Just because I'm an unrepentant rules tinkerer, I like collecting options / widgets for game systems I use. And BRP seems quite amenable to that kind of tinkering. So once Chaosium closes out their error collection & correction efforts, I'm setting aside a bit of dosh to buy this.

(Oh, and count me in the camp of folks who think skills should NOT be capped, per se, by attributes. I'm much more comfortable with a soft cap - e.g. getting a skill value above a governing attribute should "cost" more / be harder. In my lived experience, I've known folks who have improved what in RPG terms would be their stats - both physical and mental.)
 
How does somebody improve their Intelligence, Wisdom or Charisma in real life?
Depends on what definitions you're using, obviously.
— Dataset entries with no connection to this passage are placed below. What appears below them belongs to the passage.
/-- **Linearity of the mixed coefficients in each slot.**  If three bounded measurable families agree off `i`
and `Y₃ i = a • Y₁ i + b • Y₂ i`, then for every `s ∋ i`, `A_{Y₃}(s) = a A_{Y₁}(s) + b A_{Y₂}(s)` (and for
`s ∌ i` all three coincide, `mixedCoeff_congr`). [folklore] -/
theorem mixedCoeff_slot_linear (hX : IsBddMeas X) {Y₁ Y₂ Y₃ : ι → Ω → ℝ}
    (h₁ : ∀ j, IsBddMeas (Y₁ j)) (h₂ : ∀ j, IsBddMeas (Y₂ j)) {i : ι} {a b : ℝ}
    (hoff₁ : ∀ j, j ≠ i → Y₁ j = Y₃ j) (hoff₂ : ∀ j, j ≠ i → Y₂ j = Y₃ j)
    (hi : Y₃ i = a • Y₁ i + b • Y₂ i) {s : Finset ι} (hs : i ∈ s) :
    mixedCoeff μ X Y₃ s = a * mixedCoeff μ X Y₁ s + b * mixedCoeff μ X Y₂ s := by
  induction s using Finset.strongInduction with
  | H s ih =>
    rw [mixedCoeff_eq (Y := Y₃), mixedCoeff_eq (Y := Y₁), mixedCoeff_eq (Y := Y₂)]
    rw [integral_mul_prod_slot_linear hX h₁ h₂ hoff₁ hoff₂ hi hs]
    -- split the sums over `t ⊊ s` according to `i ∈ t`
    rw [← sum_filter_add_sum_filter_not s.ssubsets (fun t => i ∈ t),
      ← sum_filter_add_sum_filter_not s.ssubsets (fun t => i ∈ t) (f := fun t =>
        mixedCoeff μ X Y₁ t * ∫ ω, ∏ j ∈ s \ t, Y₁ j ω ∂μ),
      ← sum_filter_add_sum_filter_not s.ssubsets (fun t => i ∈ t) (f := fun t =>
        mixedCoeff μ X Y₂ t * ∫ ω, ∏ j ∈ s \ t, Y₂ j ω ∂μ)]
    -- `t ∋ i`: the coefficient is linear (induction), the complementary moment is common
    have hin : ∑ t ∈ s.ssubsets.filter (fun t => i ∈ t),
        mixedCoeff μ X Y₃ t * ∫ ω, ∏ j ∈ s \ t, Y₃ j ω ∂μ =
        ∑ t ∈ s.ssubsets.filter (fun t => i ∈ t),
          (a * (mixedCoeff μ X Y₁ t * ∫ ω, ∏ j ∈ s \ t, Y₁ j ω ∂μ) +
            b * (mixedCoeff μ X Y₂ t * ∫ ω, ∏ j ∈ s \ t, Y₂ j ω ∂μ)) := by
      refine sum_congr rfl fun t ht => ?_
      obtain ⟨hts, hit⟩ := mem_filter.1 ht
      have hts' := mem_ssubsets.1 hts
      have hnot : i ∉ s \ t := fun h => (mem_sdiff.1 h).2 hit
      rw [ih t hts' hit]
      have e₁ : ∫ ω, ∏ j ∈ s \ t, Y₃ j ω ∂μ = ∫ ω, ∏ j ∈ s \ t, Y₁ j ω ∂μ :=
        integral_congr_ae (ae_of_all _ fun ω => prod_eq_of_not_mem hoff₁ hnot ω)
      have e₂ : ∫ ω, ∏ j ∈ s \ t, Y₃ j ω ∂μ = ∫ ω, ∏ j ∈ s \ t, Y₂ j ω ∂μ :=
        integral_congr_ae (ae_of_all _ fun ω => prod_eq_of_not_mem hoff₂ hnot ω)
      rw [add_mul, mul_assoc, mul_assoc, ← e₁, ← e₂]
    -- `t ∌ i`: the coefficient is common (locality), the complementary moment is linear
    have hout : ∑ t ∈ s.ssubsets.filter (fun t => ¬ i ∈ t),
        mixedCoeff μ X Y₃ t * ∫ ω, ∏ j ∈ s \ t, Y₃ j ω ∂μ =
        ∑ t ∈ s.ssubsets.filter (fun t => ¬ i ∈ t),
          (a * (mixedCoeff μ X Y₁ t * ∫ ω, ∏ j ∈ s \ t, Y₁ j ω ∂μ) +
            b * (mixedCoeff μ X Y₂ t * ∫ ω, ∏ j ∈ s \ t, Y₂ j ω ∂μ)) := by
      refine sum_congr rfl fun t ht => ?_
      obtain ⟨hts, hit⟩ := mem_filter.1 ht
      have hmem : i ∈ s \ t := mem_sdiff.2 ⟨hs, hit⟩
      have c₁ : mixedCoeff μ X Y₃ t = mixedCoeff μ X Y₁ t :=
        mixedCoeff_congr fun j hj => (hoff₁ j (ne_of_mem_of_not_mem hj hit)).symm
      have c₂ : mixedCoeff μ X Y₃ t = mixedCoeff μ X Y₂ t :=
        mixedCoeff_congr fun j hj => (hoff₂ j (ne_of_mem_of_not_mem hj hit)).symm
      have hlin := integral_mul_prod_slot_linear (μ := μ) (IsBddMeas.const 1) h₁ h₂ hoff₁ hoff₂ hi hmem
      simp only [one_mul] at hlin
      rw [hlin, mul_add, ← c₁, ← c₂]
      ring
    rw [hin, hout, sum_add_distrib, sum_add_distrib, ← mul_sum, ← mul_sum, ← mul_sum, ← mul_sum]
    ring

end Linear

/-! ### Invariance under relabelling -/

section Transport

variable {μ : Measure Ω} {X : Ω → ℝ} {κ : Type*} [DecidableEq κ]

/-- **Relabelling invariance**: for an embedding `e : ι ↪ κ`, the mixed coefficient of the family `Y ∘ e` on `s`
is the mixed coefficient of `Y` on `s.map e`. [folklore] -/
theorem mixedCoeff_map (e : ι ↪ κ) (Y : κ → Ω → ℝ) (s : Finset ι) :
    mixedCoeff μ X Y (s.map e) = mixedCoeff μ X (fun i => Y (e i)) s := by
  induction s using Finset.strongInduction with
  | H s ih =>
    rw [mixedCoeff_eq, mixedCoeff_eq]
    simp only [prod_map]
    congr 1
    symm
    refine sum_nbij' (fun t => t.map e) (fun t' => s.filter fun x => e x ∈ t') ?_ ?_ ?_ ?_ ?_
    · intro t ht
      exact mem_ssubsets.2 (map_ssubset_map.2 (mem_ssubsets.1 ht))
    · intro t' ht'
      have hlt := mem_ssubsets.1 ht'
      refine mem_ssubsets.2 (filter_ssubset.2 ?_)
      obtain ⟨y, hy, hyt⟩ := exists_of_ssubset hlt
      obtain ⟨x, hx, rfl⟩ := mem_map.1 hy
      exact ⟨x, hx, hyt⟩
    · intro t ht
      have hts := (mem_ssubsets.1 ht).subset
      ext x
      simp only [mem_filter, mem_map' e]
      exact ⟨fun h => h.2, fun h => ⟨hts h, h⟩⟩
    · intro t' ht'
      have hts := (mem_ssubsets.1 ht').subset
      ext y
      simp only [mem_map, mem_filter]
      constructor
      · rintro ⟨x, ⟨-, hx⟩, rfl⟩
        exact hx
      · intro hy
        obtain ⟨x, hx, rfl⟩ := mem_map.1 (hts hy)
        exact ⟨x, ⟨hx, hy⟩, rfl⟩
    · intro t ht
      rw [ih t (mem_ssubsets.1 ht), ← Finset.map_sdiff]
      simp only [prod_map]

end Transport

end MixedCoeff

/-! ## The multilinear packaging on `Fin n` and its symmetry -/

section Multilinear

variable {Ω : Type*} [MeasurableSpace Ω] (μ : Measure Ω) [IsFiniteMeasure μ] (X : bddMeas Ω) (n : ℕ)

/-- **The mixed coefficient as a multilinear form** on `n` bounded measurable observables:
`Y ↦ A_X(Y₀, …, Y_{n−1})` (the full finset `univ : Finset (Fin n)`). [folklore] -/
def mixedCoeffML : MultilinearMap ℝ (fun _ : Fin n => bddMeas Ω) ℝ where
  toFun Y := mixedCoeff μ X (fun i => (Y i : Ω → ℝ)) univ
  map_update_add' := by
    intro _ m i x y
    have h := mixedCoeff_slot_linear (μ := μ) (X := (X : Ω → ℝ)) X.2
      (Y₁ := fun j => ((Function.update m i x j : bddMeas Ω) : Ω → ℝ))
      (Y₂ := fun j => ((Function.update m i y j : bddMeas Ω) : Ω → ℝ))
      (Y₃ := fun j => ((Function.update m i (x + y) j : bddMeas Ω) : Ω → ℝ))
      (fun j => (Function.update m i x j).2) (fun j => (Function.update m i y j).2) (i := i) (a := 1) (b := 1)
      (fun j hj => by simp [Function.update_of_ne hj])
      (fun j hj => by simp [Function.update_of_ne hj])
      (by simp) (mem_univ i)
    simp only [one_mul] at h
    convert h using 3
  map_update_smul' := by
    intro _ m i c x
    have h := mixedCoeff_slot_linear (μ := μ) (X := (X : Ω → ℝ)) X.2
      (Y₁ := fun j => ((Function.update m i x j : bddMeas Ω) : Ω → ℝ))
      (Y₂ := fun j => ((Function.update m i x j : bddMeas Ω) : Ω → ℝ))
      (Y₃ := fun j => ((Function.update m i (c • x) j : bddMeas Ω) : Ω → ℝ))
      (fun j => (Function.update m i x j).2) (fun j => (Function.update m i x j).2) (i := i) (a := c) (b := 0)
      (fun j hj => by simp [Function.update_of_ne hj])
      (fun j hj => by simp [Function.update_of_ne hj])
      (by simp) (mem_univ i)
    simp only [zero_mul, add_zero] at h
    rw [smul_eq_mul]
    convert h using 3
Intelligence is the weirdest, but with the right teachers, the right lessons, diet, patience and persistence it can improve. Wisdom can improve with meditation, therapy, the right reading and of course, age. Charisma can improve with lessons from professionals across a number of fields, therapy to improve self-esteem and mental health, and of course, age.
 
That’s why I’m asking.
Int is hard because if you increase it, it seems like you do it by building other skills. So before you raise Int to 13, you have to have 13 Lore or Language skills. So, the more Knowledge you have, the smarter you get. But I wouldn’t let someone raise a Stat more than once.
 
Sounds like that one has a story to it.
Not exactly direct experience, just watching my younger brother suffer through it and trying to offer some pointers (I worked as a carpenter/landscaper for about 7 years). You haven't lived until you've tried to undo 100+ years of DIYers attempting to do their own electrical "upgrades".
 
I don’t know anyone who’s personality changed from the time they were about five to the time they were fifty. For example, I knew my cousin was a troublemaker in diapers and ended up in jail. That could also be Wisdom at play.